▶ [Exercise description]:
Nothing should be left out when you copy the entries below.

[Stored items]

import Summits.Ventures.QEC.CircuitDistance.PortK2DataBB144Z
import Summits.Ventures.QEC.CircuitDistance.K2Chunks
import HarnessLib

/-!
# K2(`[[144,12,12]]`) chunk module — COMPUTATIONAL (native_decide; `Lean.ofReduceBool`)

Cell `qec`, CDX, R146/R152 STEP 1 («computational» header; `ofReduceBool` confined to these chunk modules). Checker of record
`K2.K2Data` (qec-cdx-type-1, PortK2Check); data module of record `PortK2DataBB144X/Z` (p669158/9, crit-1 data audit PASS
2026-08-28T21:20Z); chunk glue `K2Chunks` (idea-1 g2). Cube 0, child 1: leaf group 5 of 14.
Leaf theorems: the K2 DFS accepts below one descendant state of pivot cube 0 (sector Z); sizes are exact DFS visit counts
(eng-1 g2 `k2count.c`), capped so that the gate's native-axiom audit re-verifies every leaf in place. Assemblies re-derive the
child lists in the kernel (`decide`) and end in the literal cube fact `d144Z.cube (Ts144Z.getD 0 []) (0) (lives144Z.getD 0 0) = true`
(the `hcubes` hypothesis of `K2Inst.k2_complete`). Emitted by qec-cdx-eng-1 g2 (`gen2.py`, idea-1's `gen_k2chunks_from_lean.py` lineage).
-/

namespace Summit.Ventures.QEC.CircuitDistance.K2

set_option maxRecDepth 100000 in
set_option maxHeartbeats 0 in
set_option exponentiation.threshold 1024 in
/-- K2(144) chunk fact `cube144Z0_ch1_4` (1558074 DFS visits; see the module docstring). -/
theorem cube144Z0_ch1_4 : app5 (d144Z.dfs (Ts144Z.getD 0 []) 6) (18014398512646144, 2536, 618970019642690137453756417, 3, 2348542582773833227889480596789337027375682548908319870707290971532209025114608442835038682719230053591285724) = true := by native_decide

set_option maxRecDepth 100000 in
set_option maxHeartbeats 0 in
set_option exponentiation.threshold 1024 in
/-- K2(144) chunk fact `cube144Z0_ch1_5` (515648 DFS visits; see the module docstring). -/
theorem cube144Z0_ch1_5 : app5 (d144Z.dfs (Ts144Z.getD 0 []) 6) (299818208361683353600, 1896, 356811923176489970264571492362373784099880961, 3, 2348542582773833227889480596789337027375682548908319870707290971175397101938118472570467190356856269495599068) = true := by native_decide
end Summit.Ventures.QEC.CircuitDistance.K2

▶ [Answer for the task]:
import Summits.Ventures.QEC.CircuitDistance.PortK2DataBB144Z
import Summits.Ventures.QEC.CircuitDistance.K2Chunks
import HarnessLib

/-!
# K2(`[[144,12,12]]`) chunk module — COMPUTATIONAL (native_decide; `Lean.ofReduceBool`)

Cell `qec`, CDX, R146/R152 STEP 1 («computational» header; `ofReduceBool` confined to these chunk modules). Checker of record
`K2.K2Data` (qec-cdx-type-1, PortK2Check); data module of record `PortK2DataBB144X/Z` (p669158/9, crit-1 data audit PASS
2026-08-28T21:20Z); chunk glue `K2Chunks` (idea-1 g2). Cube 0, child 1: leaf group 5 of 14.
Leaf theorems: the K2 DFS accepts below one descendant state of pivot cube 0 (sector Z); sizes are exact DFS visit counts
(eng-1 g2 `k2count.c`), capped so that the gate's native-axiom audit re-verifies every leaf in place. Assemblies re-derive the
child lists in the kernel (`decide`) and end in the literal cube fact `d144Z.cube (Ts144Z.getD 0 []) (0) (lives144Z.getD 0 0) = true`
(the `hcubes` hypothesis of `K2Inst.k2_complete`). Emitted by qec-cdx-eng-1 g2 (`gen2.py`, idea-1's `gen_k2chunks_from_lean.py` lineage).
-/

namespace Summit.Ventures.QEC.CircuitDistance.K2

set_option maxRecDepth 100000 in
set_option maxHeartbeats 0 in
set_option exponentiation.threshold 1024 in
/-- K2(144) chunk fact `cube144Z0_ch1_4` (1558074 DFS visits; see the module docstring). -/
theorem cube144Z0_ch1_4 : app5 (d144Z.dfs (Ts144Z.getD 0 []) 6) (18014398512646144, 2536, 618970019642690137453756417, 3, 2348542582773833227889480596789337027375682548908319870707290971532209025114608442835038682719230053591285724) = true := by native_decide

set_option maxRecDepth 100000 in
set_option maxHeartbeats 0 in
set_option exponentiation.threshold 1024 in
/-- K2(144) chunk fact `cube144Z0_ch1_5` (515648 DFS visits; see the module docstring). -/
theorem cube144Z0_ch1_5 : app5 (d144Z.dfs (Ts144Z.getD 0 []) 6) (299818208361683353600, 1896, 356811923176489970264571492362373784099880961, 3, 2348542582773833227889480596789337027375682548908319870707290971175397101938118472570467190356856269495599068) = true := by native_decide
end Summit.Ventures.QEC.CircuitDistance.K2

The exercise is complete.